Peace settlement. Money, to be paid to the losing tribe, is pinned on the round piece of cardboard.

In spite of the fact that our churches, members and pastors, were not involved in the hostilities, and disagreed with the behavior of their tribe, and rather tried to stop the fighting, the riot police destroyed their houses and gardens as well. In late 1984 or possibly early 1985, Kundi and I thought about how we could help our members to avoid having their property destroyed. To discuss the issue further, we made an appointment to see the western highland police commander. We pointed out that none of our pastors or members participated in the tribal fighting but they tried to stop their people from fighting one another. "We think that it's unfair that our church members’ properties are burned down by the riot police." we said to the police commander. He understood the problem and asked if we had thought of a solution to this problem. "We want to make an ID card for our pastors to carry, that contains information about the pastor and also instructions to the riot police, saying that they cannot burn down either the pastor's or his church members' houses and gardens." "Sounds good to me." he replied. "Make a sample design and come back to see me again."

We made an ID card with the name and photo of the pastor with our church seal covering part of the photo. There was also information of the name of the church, the pastor was looking after including the name of the village it was located in, together with the pastor's signature.

On the inside of the folded card it was written, "This card is to advise that the holder, whose name and signature appears on the front, and whose photo with our seal appears in the right hand corner, is a pastor of the local church, named on the front of this card. The members of this church will not be participating in any tribal fight, but will work with the police to stop such fighting. Neither will they be involving themselves in receiving or giving compensation payments for people killed."

This part was signed by Kundi Pok and myself originally, but later by the regional superintendent and regional secretary. The card was issued for 12 months validity and renewed every year.

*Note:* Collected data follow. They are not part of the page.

import Literature.MeasureTheory.Group.InvariantQuotientAdaptedUnfoldingBound      -- ★ p849197 (F0P3a-p09): `integrable_descConj_of_measure_preimage_lt_top`
import Literature.NumberTheory.Rogawski1990.UnipotentOrbitalMeasuresExistCM        -- ★ p849138 (LH3-p02): carrier vocabulary (`cmDatum … .Local`, `cmLocalIntegralLevel`, `IsLocSmooth`, `descConj`, `𝒪`)
import Literature.NumberTheory.Rogawski1990.UnitaryThreeUnipotentStrataCM          -- ★ p849223 (LH4-p01): `T = 1` frame idioms (ED. 2 §2)
import Literature.NumberTheory.Automorphic.UnitaryThreeRegularUnipotentClass         -- ★ `exists_conj_coe_eq_regularUnipotentNormalForm` (ED. 2 §2)
import Literature.MeasureTheory.Group.OrbitalFinitenessTransport                    -- ★ p849303 (LH10-p01): Rao finiteness transports along `IsConj` (ED. 2 §3)
import Literature.NumberTheory.Rogawski1990.UnipotentOrbitShellsRegularCM            -- ★ (A) LH5-p02: `UnitaryGroup.exists_shells_of_regular_unipotent` (ED. 3 §4)
import Literature.MeasureTheory.Group.InvariantQuotientShellSum                     -- ★ (B) p849341 LH4-p03: `measure_biUnion_image_mk_mul_lt_top_of_shells'` (ED. 3 §4)
import Literature.NumberTheory.Automorphic.LocalUnitaryGroupUnimodularIsotropic      -- ★ `isMulRightInvariant_cmDatum_local_antidiagOne` (ED. 3 §4)
import HarnessLib

/-!
# Convergence of the REGULAR unipotent orbital integrals of `U(Φ₃)(L⁺_v)` at an odd non-split place — the ASSEMBLY (C) of the regular case from the shell data (A)
# and the generic shell sum (B); REHEARSAL edition: (A) and (B) enter as ∀-closed hypotheses until their files are ★

Topic `NumberTheory/Rogawski1990`; namespace `Literature.NumberTheory.Rogawski1990`.  THEOREMS ONLY (no definition, no instance, no notation, no named fact, no `sorry`).
Cell `pub/hodgecm-mathlib`, crux H413 = `stmt-HodgeConjecture-24833`, line LH4 Shalika pay-down of the print row `stub_N6nsShalika`; the REGULAR CASE of the Ranga-Rao clause
HCONV (three-way cut of LH4-plan (g2) DEALER WORDS #25∕#27, architecture of LH5-p02 (g2) 04:50:56Z): (A) LH5-p02 `UnipotentOrbitShellsRegularCM` —
`UnitaryGroup.exists_shells_of_regular_unipotent` (shell data: covering of `{y ∣ y γ y⁻¹ ∈ C}` by `K_G · x_{j,q} · C(γ)`, absorption, growth; group∕index currency);
(B) LH4-p03 `Literature/MeasureTheory/Group/InvariantQuotientShellSum` — `measure_biUnion_image_mk_mul_lt_top_of_shells` (generic: the shells have finite total mass on
`G ⧸ H`); (C) THIS FILE: `μ {y C(γ) ∣ y γ y⁻¹ ∈ C} < ∞` for every compact `C` and every invariant `μ` finite on compacta, hence (★ p849197
`integrable_descConj_of_measure_preimage_lt_top`) the integrability of the orbital integrand of every `f ∈ C_c^∞(G)` at every REGULAR unipotent `γ` (`(γ − 1)³ = 0 ≠ (γ − 1)²`).
REHEARSAL EDITION (this file, seat LH7-p01 (g2)): (A) and (B) are the ∀-closed hypotheses `hA` ∕ `hB` (their interface texts of 04:50:56Z token for token; (B) with `H`
closed, `μ` invariant finite on compacta, `K` compact open); the FILE edition (head of record `UnitaryGroup.integrable_descConj_of_isLocSmooth_of_regular_unipotent`, LH5-p02
04:42:02Z text) replaces them by the two imports and keeps these proofs as one-line bodies.
THE ASSEMBLY STEP (the only content here): the orbit-preimage `(descConj γ C(γ) id)⁻¹(C)` is the image in `G ⧸ C(γ)` of `{y ∣ y γ y⁻¹ ∈ C}`, (A) covers the latter by the sets
`K_G · x_{j,q} · C(γ)`, whose images are the images of `K_G · x_{j,q}` (right `C(γ)`-saturation dies under `QuotientGroup.mk`), and (B) bounds the measure of their union.
EDITION 2 (LH5-p02 (g2) 04:53:25Z ∕ DEALER WORDS #30: (A) is stated AT THE BASE POINT `ψ γ₀ = u(1, −t₀)`): §2 «WHICH CLASS» — every regular unipotent is `G`-conjugate to THE base
point `u(1, −1∕2)` (`exists_isConj_localNonsplitEquiv_eq_regularUnipotentNormalForm`, ★ Prop. 3.9.1 pulled back through `ψ`); §3 the case head of record from the BASE-POINT
finiteness `hbase` (`UnitaryGroup.integrable_descConj_of_isLocSmooth_of_regular_unipotent_of_basePoint`, ★ p849303 transport).  EDITION 3: §4 `hbase` PROVED from ★ (A) + ★ (B)
(`UnitaryGroup.measure_preimage_descConj_lt_top_of_regular_basePoint`), the measure-level head `UnitaryGroup.measure_preimage_descConj_lt_top_of_regular_unipotent` and THE CASE HEAD OF
RECORD `UnitaryGroup.integrable_descConj_of_isLocSmooth_of_regular_unipotent := …_of_basePoint §4` — the regular case of the Ranga-Rao clause is CLOSED in-house.
HONEST LABEL: HC_CM is proved only modulo the 7 printed citations (2 remaining: hLiu418 = stmt-HodgeConjecture-24832, h413 = stmt-HodgeConjecture-24833) until rung 0 closes; count-neutral
until the leaf TIE; nothing printed is proved here.

## References
* [Rao1972] R. Ranga Rao, *Orbital integrals in reductive groups*, Ann. of Math. (2) 96 (1972) 505–510: Theorem p. 505.
* [Rogawski1990] J. D. Rogawski, *Automorphic Representations of Unitary Groups in Three Variables*, Ann. of Math. Stud. 123 (1990): §4.9 p. 54; §8.1 p. 112.
* [HarishChandra1999AdmissibleDistributions] Harish-Chandra (DeBacker–Sally), *Admissible Invariant Distributions on Reductive p-adic Groups*, AMS ULS 16 (1999): §3.1 p. 17.
-/

set_option autoImplicit false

On the back of the card was written: Police Officers, when there is a fight in this village, please respect this card. Do not put this man or any of his church members in jail. This section was signed by the Western Highlands police commander and sealed with his official seal.


The front and the back of the ID card.

When we showed the proposed ID to the Western Highlands police commander he thought that they were very good. At this time, there were churches in about 60 villages involved in all of this. We made ID cards for the pastors of each church. Kundi and I signed on the inside of the folded card, as the ones who had identified the person. The Western Highlands Police Commander signed and sealed the instructions to the Police Officers with the Police official seal on the back of the card as a confirmation that this was an official order from the Western Highlands police commander.


Centre pages of the ID card. This particular card is not signed by Sven. It was issued when Sven was in Australia.

These cards proved to work very well. When the riot police came out to the villages, the pastor showed his ID card and pointed out his own and his members' houses and gardens. The riot police cooperated and respected what the pastor said. There were many churches, houses and gardens that thus escaped being burnt down. Although there were many different churches and missions in Papua New Guinea which had ID cards, ours were the only ones that the riot police respected. This created quite a stir in the villages and people in general showed a lot of respect for our work. The reason behind the police's confidence in our work was thanks to Kundi Pok and Sylvester Timbi refusing to involve themselves in any blood revenge when their children were killed in traffic accidents.